DATA:
:::::

import Literature.AnabelianGeometry.SemiGraphs.CompactInVerticialAtCoveringGraph
import Literature.AnabelianGeometry.SemiGraphs.CoveringGraphGaloisCountable
import Literature.AnabelianGeometry.SemiGraphs.TemperedVerticialDistinctSameVertex
import HarnessLib

/-!
# The vertices of a covering semi-graph of anabelioids over a vertex `v` are the classes of the
# verticial subgroups `π̂₁(G_v) ↪ π₁^temp(G)` modulo the open stabiliser ([SemiAnbd] §3, Ex. 3.10 / Rmk. 2.2.1)

Mochizuki, *Semi-graphs of anabelioids*, Publ. RIMS **42** (2006), §3: Proposition 3.6 (v) p. 39 (the
covering semi-graph of anabelioids `G_S → G` of a tempered covering `S`, `B^temp(G_S) ≌ B^temp(G)_S`),
Theorem 3.7 (i)/(ii) p. 40 (verticial subgroups; "if `H₁`, `H₂` are verticial subgroups … that arise from
distinct parametrization data, then `H₁ ∩ H₂` has infinite index in `H₁`"), Remark 2.2.1 p. 24 ("the image
of each `Π_v` … is equal to the stabilizer of a compatible system of vertices"), and Example 3.10 p. 44 l. 14
("semi-graphs of anabelioids `𝒢_i`, `𝒢^c_i` on which `Δ_i` acts faithfully") [cite: MochizukiSemiAnbd2006,
Ex 3.10 p.44]; S. Mochizuki, *Inter-universal Teichmüller theory I*, proof of Prop. 2.4 (i) p. 50 (the action
of `Π^tp_X/J` on the special fibre of `X_J`).

PROOF-ONLY file (abc-iut cell, layer L3, seat abc-iut-L3-t2 gen 5, row «Ex310-VERTEX-FIBRES», owner lineage of
the [SemiAnbd] §3 interface; no definition, no instance, no new named fact).  Setting: `G` coherent with the
hypotheses of Prop. 3.6, `S` a CONNECTED tempered covering with covering semi-graph of anabelioids `G_S`
(`CovObj.coveringGraph`: its vertices over `v` are the `Π_v`-orbits `ω` of the fibre `S_v`), charts `c` of `G`
and `c_S` of `G_S`, an orbit `ω₀` of the chart image `X_S` of `S` with base point `x₀`, open stabiliser
`U := Stab_Π(x₀)`, and the identification `φ : U ⥲ π₁^temp(G_S)` of route-T brick T1
(`CovObj.exists_chartGroup_compatIso`, Prop. 3.6 (v)).  Results:
* `exists_trace_mem_verticialSubgroups` / `exists_conj_trace_mem_verticialSubgroups` — at EVERY vertex
  `(v, ω)` of `G_S` some trace `φ(U ∩ K)` of a verticial subgroup `K` of `G` at `v` (equivalently: of a
  conjugate `γK₀γ⁻¹` of any given one) is a verticial subgroup of `G_S` (route-T brick T3's dictionary at a
  prescribed vertex, `CovObj.exists_isVerticialHom_coveringGraph_at`, read on subgroups);
* `exists_trace_eq_of_mem_verticialSubgroups` — conversely EVERY verticial subgroup of `G_S` at `(v, ω)` is a
  trace `φ(U ∩ K)`, `K` verticial at `v`;
* `fst_eq_of_trace_mem_verticialSubgroups` — a trace `φ(U ∩ K)`, `K` verticial at `v`, is verticial over NO
  other vertex `v′ ≠ v` (Thm. 3.7 (ii) first clause + "open ∩ compact has finite index");
* `existsUnique_orbit_trace_mem_verticialSubgroups` — every verticial `K` at `v` has its trace verticial at
  EXACTLY ONE vertex `(v, ω_K)` of `G_S` over `v` (existence: T2a; uniqueness: Thm. 3.7 (ii) for `G_S`, route-T
  heredity `thm37Hypotheses_coveringGraph`);
* `exists_mem_stab_conj_eq_of_traces_same_vertex` / `traces_same_vertex_of_mem_stab` — two verticial `K, K′` at
  `v` have their traces verticial at the same vertex of `G_S` iff `K′ = uKu⁻¹` for some `u ∈ U` (Thm. 3.7 (ii)
  second clause).
In words: **the vertices of `G_S` over `v` are in canonical bijection with the `U`-conjugacy classes of the
verticial subgroups of `π₁^temp(G)` at `v`** — the combinatorial content, at the level of vertices, of "`Δ_i`
acts on `𝒢_i` [with quotient `𝒢`]" in Example 3.10 (there `U = N_i` is normal and `Δ = π₁^temp(𝒢)` permutes
the classes through `Δ/N_i`; sequel file).  Nothing here is about curves; no side is taken on [IUTchIII]
Cor. 3.12.
-/

noncomputable section

open CategoryTheory CategoryTheory.Limits Topology

namespace Literature.AnabelianGeometry.SemiGraphs

open Literature.AlgebraicGeometry.Frobenioids (IsConnectedObj)
open Literature.AlgebraicGeometry.Frobenioids.QuasiTemperoid.BTempConnected (hom_ρ ρ_one_apply
  ρ_mul_apply ρ_inv_apply)
open GaloisObjects (iso_inv_hom_apply iso_hom_inv_apply)

universe u

/-! ### Two group-theoretic helpers -/

/-- An open subgroup has finite index relative to a compact subgroup. [folklore] -/
private theorem relIndex_ne_zero_of_isOpen_of_isCompact {G : Type u} [Group G] [TopologicalSpace G]
    [IsTopologicalGroup G] {A B : Subgroup G} (hA : IsOpen (A : Set G)) (hB : IsCompact (B : Set G)) :
    A.relIndex B ≠ 0 := by
  haveI : CompactSpace B := isCompact_iff_compactSpace.mp hB
  have hopen : IsOpen ((A.subgroupOf B : Subgroup B) : Set B) := hA.preimage continuous_subtype_val
  haveI : Finite (B ⧸ A.subgroupOf B) := Subgroup.quotient_finite_of_isOpen _ hopen
  exact (Subgroup.finiteIndex_of_finite_quotient (H := A.subgroupOf B)).index_ne_zero

/-- Conjugating a subgroup by one of its elements does not change it. [folklore] -/
private theorem map_conj_eq_self_of_mem {G : Type u} [Group G] {K : Subgroup G} {g : G} (hg : g ∈ K) :
    K.map (MulAut.conj g).toMonoidHom = K := by
  ext x
  simp only [Subgroup.mem_map, MulEquiv.coe_toMonoidHom, MulAut.conj_apply]
  constructor
  · rintro ⟨y, hy, rfl⟩
    exact K.mul_mem (K.mul_mem hg hy) (K.inv_mem hg)
  · intro hx
    exact ⟨g⁻¹ * x * g, K.mul_mem (K.mul_mem (K.inv_mem hg) hx) hg, by group⟩

/-- For `u ∈ U` and a homomorphism `φ` on `U`: conjugating the `φ`-image of the trace `U ∩ L` by `φ u` gives the
`φ`-image of the trace of `uLu⁻¹`. [folklore] -/
private theorem map_conj_map_subgroupOf {G H : Type u} [Group G] [Group H] {U : Subgroup G} (φ : U →* H)
    (L : Subgroup G) (u : U) :
    ((L.subgroupOf U).map φ).map (MulAut.conj (φ u)).toMonoidHom =
      ((L.map (MulAut.conj (u : G)).toMonoidHom).subgroupOf U).map φ := by
  ext h
  simp only [Subgroup.mem_map, Subgroup.mem_subgroupOf, MulEquiv.coe_toMonoidHom, MulAut.conj_apply]
  constructor
  · rintro ⟨_, ⟨w, hw, rfl⟩, rfl⟩
    refine ⟨u * w * u⁻¹, ⟨(w : G), hw, by simp⟩, by simp [map_mul, map_inv]⟩
  · rintro ⟨w, ⟨l, hl, hlw⟩, rfl⟩
    refine ⟨φ (u⁻¹ * w * u), ⟨u⁻¹ * w * u, ?_, rfl⟩, ?_⟩
    · have : ((u⁻¹ * w * u : U) : G) = l := by
        simp only [Subgroup.coe_mul, Subgroup.coe_inv, ← hlw]; group
      show ((u⁻¹ * w * u : U) : G) ∈ L
      rw [this]; exact hl
    · simp only [map_mul, map_inv]; group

:::::

ASSIGNMENT: The answer is the run of lines above from the line containing "subgroup. [folklore] -/" through the line containing "haveI : Finite", copied exactly and alone.

ANSWER SPACE:
/-- An open subgroup has finite index relative to a compact subgroup. [folklore] -/
private theorem relIndex_ne_zero_of_isOpen_of_isCompact {G : Type u} [Group G] [TopologicalSpace G]
    [IsTopologicalGroup G] {A B : Subgroup G} (hA : IsOpen (A : Set G)) (hB : IsCompact (B : Set G)) :
    A.relIndex B ≠ 0 := by
  haveI : CompactSpace B := isCompact_iff_compactSpace.mp hB
  have hopen : IsOpen ((A.subgroupOf B : Subgroup B) : Set B) := hA.preimage continuous_subtype_val
  haveI : Finite (B ⧸ A.subgroupOf B) := Subgroup.quotient_finite_of_isOpen _ hopen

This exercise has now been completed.